Many years ago, during one of my stays in India, I was going on visitation rounds to homes in a small village near the town where I lived. The town I lived in, Paratwada, was originally laid out by the British as a military encampment, and many of the original buildings built by them were still in use decades later. The village I was visiting that evening had sprung up among the ruins of the old British encampment outside of town. As I sat there listening to the pastor talking with the family, I noticed that the washboard they used for cleaning their clothes was a very white, perfectly rectangular slab—on closer inspection, I realized that they had scavenged a grave marker from the British military cemetery to use for washing clothes!
It feels inappropriate to take a marker that was meant to honor a soldier who died in service to his country and use it for your own purposes to wash your dirty clothes, doesn’t it? But that is precisely how far too many people treat the Book of Revelation. More than any other book of the Bible, the message of this book is routinely set aside, twisted or outright ignored in pursuit of some other purpose. If you want to pack out your Bible conference, just announce that you’re going to be doing a “prophecy conference” on Revelation! Want to sell a million copies of your book? Write a book all about how you’ve discovered the real secret to Revelation, and how you can foretell the future by reading it! Want to drive traffic to your blog? Post daily updates of news headlines and tie them to some dramatic imagery or verses from Revelation.

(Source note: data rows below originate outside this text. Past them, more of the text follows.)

/-- `|qform α μ y x i| ≤ shiftConst α μ · ‖y‖‖x‖` (the `ℓ¹` block size of the table at shift `μ`).
[cite: Tao2016AveragedNS, §4 (4.1), Lemma 4.1 (4.8); cell lemma (`shiftConst`)] -/
theorem abs_qform_le_shiftConst (α : Fin m → Fin m → Fin m → ℤ × ℤ × ℤ → ℝ) (μ : ℤ × ℤ × ℤ)
    (y x : Em m) (i : Fin m) :
    |qform α μ y x i| ≤ shiftConst α μ * (‖y‖ * ‖x‖) := by
  refine (abs_qform_le α μ y x i).trans (mul_le_mul_of_nonneg_right ?_ (by positivity))
  unfold shiftConst
  exact Finset.single_le_sum (f := fun i => ∑ i₁, ∑ i₂, |α i₁ i₂ i μ|)
    (fun j _ => Finset.sum_nonneg fun _ _ => Finset.sum_nonneg fun _ _ => abs_nonneg _)
    (Finset.mem_univ i)

/-- The coordinate vector `e_i` has norm one. [folklore] -/
theorem norm_single_one (i : Fin m) : ‖(EuclideanSpace.single i (1 : ℝ) : Em m)‖ = 1 := by
  rw [PiLp.norm_single, norm_one]

/-- The PIVOT of a shell vector at mode `i`: `x̂ = x − x_i e_i` (coordinate `i` set to zero).
[folklore] -/
theorem pivot_apply_self (x : Em m) (i : Fin m) :
    (x - x i • (EuclideanSpace.single i (1 : ℝ) : Em m)) i = 0 := by
  simp

/-- `‖x̂‖ ≤ 2‖x‖` for the pivot `x̂ = x − x_i e_i`. [folklore] -/
theorem norm_pivot_le (x : Em m) (i : Fin m) :
    ‖x - x i • (EuclideanSpace.single i (1 : ℝ) : Em m)‖ ≤ 2 * ‖x‖ := by
  refine (norm_sub_le _ _).trans ?_
  rw [norm_smul, norm_single_one, mul_one, Real.norm_eq_abs, two_mul]
  exact add_le_add le_rfl (abs_apply_le_norm x i)

end Algebra

section Cone

variable {m : ℕ} {ε₀ νh : ℝ} {α : Fin m → Fin m → Fin m → ℤ × ℤ × ℤ → ℝ} {W : ℤ → ℝ → Em m}

/-- **The lattice law componentwise.**  Mode `i` of shell `n` of an admissible eternal solution obeys
`u' = −(1+ν̂_n)u + (Q W_n)_i + Λ (A W_{n-1})_i + Λ⁻¹ (B(W_{n+1}, W_n))_i` in log-time.
[cite: Tao2016AveragedNS, §4 Lemma 4.1 (iii) (4.8), the viscous equation before Thm. 4.2, §6.4; cell vocabulary (`IsEternalVisc`, `viscCoef`)] -/
theorem hasDerivAt_apply (hW : IsEternalVisc ε₀ νh α W) (n : ℤ) (σ : ℝ) (i : Fin m) :
    HasDerivAt (fun s => W n s i)
      (-(1 + viscCoef ε₀ νh n σ) * W n σ i + tableQ α (W n σ) i
        + bigLam ε₀ * tableA α (W (n - 1) σ) i
        + (bigLam ε₀)⁻¹ * tableB α (W (n + 1) σ) (W n σ) i) σ := by
  have h := (PiLp.proj 2 (𝕜 := ℝ) (fun _ : Fin m => ℝ) i).hasFDerivAt.comp_hasDerivAt σ (hW.law n σ)
  have e : (PiLp.proj 2 (𝕜 := ℝ) (fun _ : Fin m => ℝ) i)
      (-((1 : ℝ) • W n σ) + tableQ α (W n σ) + bigLam ε₀ • tableA α (W (n - 1) σ)
        + (bigLam ε₀)⁻¹ • tableB α (W (n + 1) σ) (W n σ)
        - (νh * ((1 + ε₀) ^ ((2 : ℝ) * n) * Real.exp (-σ))) • W n σ)
      = -(1 + viscCoef ε₀ νh n σ) * W n σ i + tableQ α (W n σ) i
        + bigLam ε₀ * tableA α (W (n - 1) σ) i
        + (bigLam ε₀)⁻¹ * tableB α (W (n + 1) σ) (W n σ) i := by
    simp only [PiLp.proj_apply, PiLp.sub_apply, PiLp.add_apply, PiLp.neg_apply, PiLp.smul_apply,
      smul_eq_mul]
    unfold viscCoef
    ring
  rw [e] at h
  exact h

/-- Shells of an admissible eternal solution are continuous in log-time. [cite: Tao2016AveragedNS, §4 Lemma 4.1 (4.8), §6.4; cell vocabulary] -/
theorem continuous_shell (hW : IsEternalVisc ε₀ νh α W) (n : ℤ) : Continuous (W n) :=
  continuous_iff_continuousAt.2 fun x => (hW.law n x).continuousAt

/-- Coordinates of a continuous shell-vector curve are continuous. [folklore] -/
theorem continuous_coord {f : ℝ → Em m} (hf : Continuous f) (j : Fin m) :
    Continuous fun s => f s j :=
  (PiLp.proj 2 (𝕜 := ℝ) (fun _ : Fin m => ℝ) j).continuous.comp hf

/-- The coordinate forms `qform` are continuous along continuous shell-vector curves.
[cite: Tao2016AveragedNS, §4 (4.1); folklore] -/
theorem continuous_qform {f g : ℝ → Em m} (hf : Continuous f) (hg : Continuous g)
    (α : Fin m → Fin m → Fin m → ℤ × ℤ × ℤ → ℝ) (μ : ℤ × ℤ × ℤ) (i : Fin m) :
    Continuous fun s => qform α μ (f s) (g s) i := by
  unfold qform
  refine continuous_finsetSum _ fun i₁ _ => continuous_finsetSum _ fun i₂ _ => ?_
  exact continuous_const.mul ((continuous_coord hf i₁).mul (continuous_coord hg i₂))

/-- **Pivot decomposition of the intra-shell component**: with `x̂ = x − x_i e_i`,
`(Q x)_i = (Q x̂)_i + x_i · (qform(x̂, e_i)_i + qform(e_i, x)_i)` — the part of `(Q x)_i` not
carried by the coordinate `x_i` itself is the value of the form at the pivot.
[cite: Tao2016AveragedNS, §4 (4.1), Lemma 4.1 (4.8); folklore algebra] -/
theorem tableQ_apply_pivot (α : Fin m → Fin m → Fin m → ℤ × ℤ × ℤ → ℝ) (x : Em m) (i : Fin m) :
    tableQ α x i = tableQ α (x - x i • (EuclideanSpace.single i (1 : ℝ) : Em m)) i
      + x i * (qform α (0, 0, 0) (x - x i • (EuclideanSpace.single i (1 : ℝ) : Em m))
          (EuclideanSpace.single i (1 : ℝ)) i
        + qform α (0, 0, 0) (EuclideanSpace.single i (1 : ℝ)) x i) := by
  set e : Em m := EuclideanSpace.single i (1 : ℝ) with he
  rw [tableQ_apply, tableQ_apply]
  calc qform α (0, 0, 0) x x i = qform α (0, 0, 0) (x - x i • e + x i • e) x i := by
        rw [sub_add_cancel]
    _ = qform α (0, 0, 0) (x - x i • e) x i + x i * qform α (0, 0, 0) e x i := by
        rw [qform_add_left, qform_smul_left]
    _ = qform α (0, 0, 0) (x - x i • e) (x - x i • e + x i • e) i
          + x i * qform α (0, 0, 0) e x i := by rw [sub_add_cancel]
    _ = qform α (0, 0, 0) (x - x i • e) (x - x i • e) i
          + x i * qform α (0, 0, 0) (x - x i • e) e i + x i * qform α (0, 0, 0) e x i := by
        rw [qform_add_right, qform_smul_right]
    _ = _ := by ring

/-- **Pivot decomposition of the back-reaction component**: with `x̂ = x − x_i e_i`,
`(B(z, x))_i = (B(z, x̂))_i + x_i · (B(z, e_i))_i`.
[cite: Tao2016AveragedNS, §4 (4.1), Lemma 4.1 (4.8); folklore algebra] -/
theorem tableB_apply_pivot (α : Fin m → Fin m → Fin m → ℤ × ℤ × ℤ → ℝ) (z x : Em m) (i : Fin m) :
    tableB α z x i = tableB α z (x - x i • (EuclideanSpace.single i (1 : ℝ) : Em m)) i
      + x i * tableB α z (EuclideanSpace.single i (1 : ℝ)) i := by
  set e : Em m := EuclideanSpace.single i (1 : ℝ) with he
  rw [tableB_apply, tableB_apply, tableB_apply]
  calc qform α (1, 0, 0) z x i + qform α (0, 1, 0) x z i
        = qform α (1, 0, 0) z (x - x i • e + x i • e) i
          + qform α (0, 1, 0) (x - x i • e + x i • e) z i := by rw [sub_add_cancel]
    _ = _ := by
        rw [qform_add_right, qform_smul_right, qform_add_left, qform_smul_left]
        ring

/-- The covariant viscosity coefficient is non-negative. [cite: Tao2016AveragedNS, §4, the viscous equation before Thm. 4.2; cell vocabulary (`viscCoef`)] -/
theorem viscCoef_nonneg' (hε : 0 < ε₀) (hν : 0 ≤ νh) (n : ℤ) (s : ℝ) : 0 ≤ viscCoef ε₀ νh n s := by
  unfold viscCoef
  have hx : 0 < 1 + ε₀ := by linarith
  exact mul_nonneg hν (mul_nonneg (Real.rpow_nonneg hx.le _) (Real.exp_pos _).le)
import Mathlib
import HarnessLib
import Literature.Computability.AlgebraicComplexity.PatternExpressions
import Summits.ValiantsHypothesis.ValiantsHypothesis.Theorems.MonotoneRestorationMonotoneRestorationQPLinearWidthDefs
import Summits.ValiantsHypothesis.ValiantsHypothesis.Theorems.MonotoneRestorationMonotoneRestorationQPLinearWidthKroneckerMonotonicity
import Summits.ValiantsHypothesis.ValiantsHypothesis.Theorems.MonotoneRestorationMonotoneRestorationQPLinearWidthKroneckerNarrow
import Summits.ValiantsHypothesis.ValiantsHypothesis.Theorems.MonotoneRestorationMonotoneRestorationQPLinearWidthLevelDownward
import Summits.ValiantsHypothesis.ValiantsHypothesis.Theorems.MonotoneRestorationOrbitRestorationQPHomSpanAdmissible
import Summits.ValiantsHypothesis.ValiantsHypothesis.Theorems.MonotoneRestorationOrbitRestorationQPPerNotNarrow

And in times like these, when it seems like the whole world is falling apart around us, people are especially interested in this book. People want to read Revelation because they believe it has some kind of secret code or hidden knowledge about the future, and knowing these things will help them survive in the tumult of these days. We want to make sense of all of this, and so we read these chapters looking for warnings about a “One World Government” and biometric tattoos and the AntiChrist being Mikhail Gorbachev or Ronald Reagan or George Soros or Bill Gates or Elon Musk. But when that is the reason we read Revelation, we are doing with this book what those Indian villagers were doing with the British grave marker—ignoring its original purpose in order to accomplish our own desires.
Because if you are reading Revelation to get “proof” that George Soros is the AntiChrist, you are ignoring the stated purpose of the book. Because Revelation was not written to give you reasons to hate and fear George Soros; Revelation was written to give you reasons to love and worship and trust Jesus Christ!
The Book of Revelation does offer you guidance and assurance and stability in a world that is going mad—by revealing Jesus Christ! What I want you to understand this morning from these verses is that
When Jesus is revealed to you, you can hold together in a world that is falling apart.
This book is about Jesus Christ and His victory over all of the evil of this world. Whatever else we learn from these verses, the first thing we must always remember that this book is about

I. The Revelation of Jesus (vv. 1-3)

Look at verses 1-3:
Revelation 1:1–3 ESV
The revelation of Jesus Christ, which God gave him to show to his servants the things that must soon take place. He made it known by sending his angel to his servant John, who bore witness to the word of God and to the testimony of Jesus Christ, even to all that he saw. Blessed is the one who reads aloud the words of this prophecy, and blessed are those who hear, and who keep what is written in it, for the time is near.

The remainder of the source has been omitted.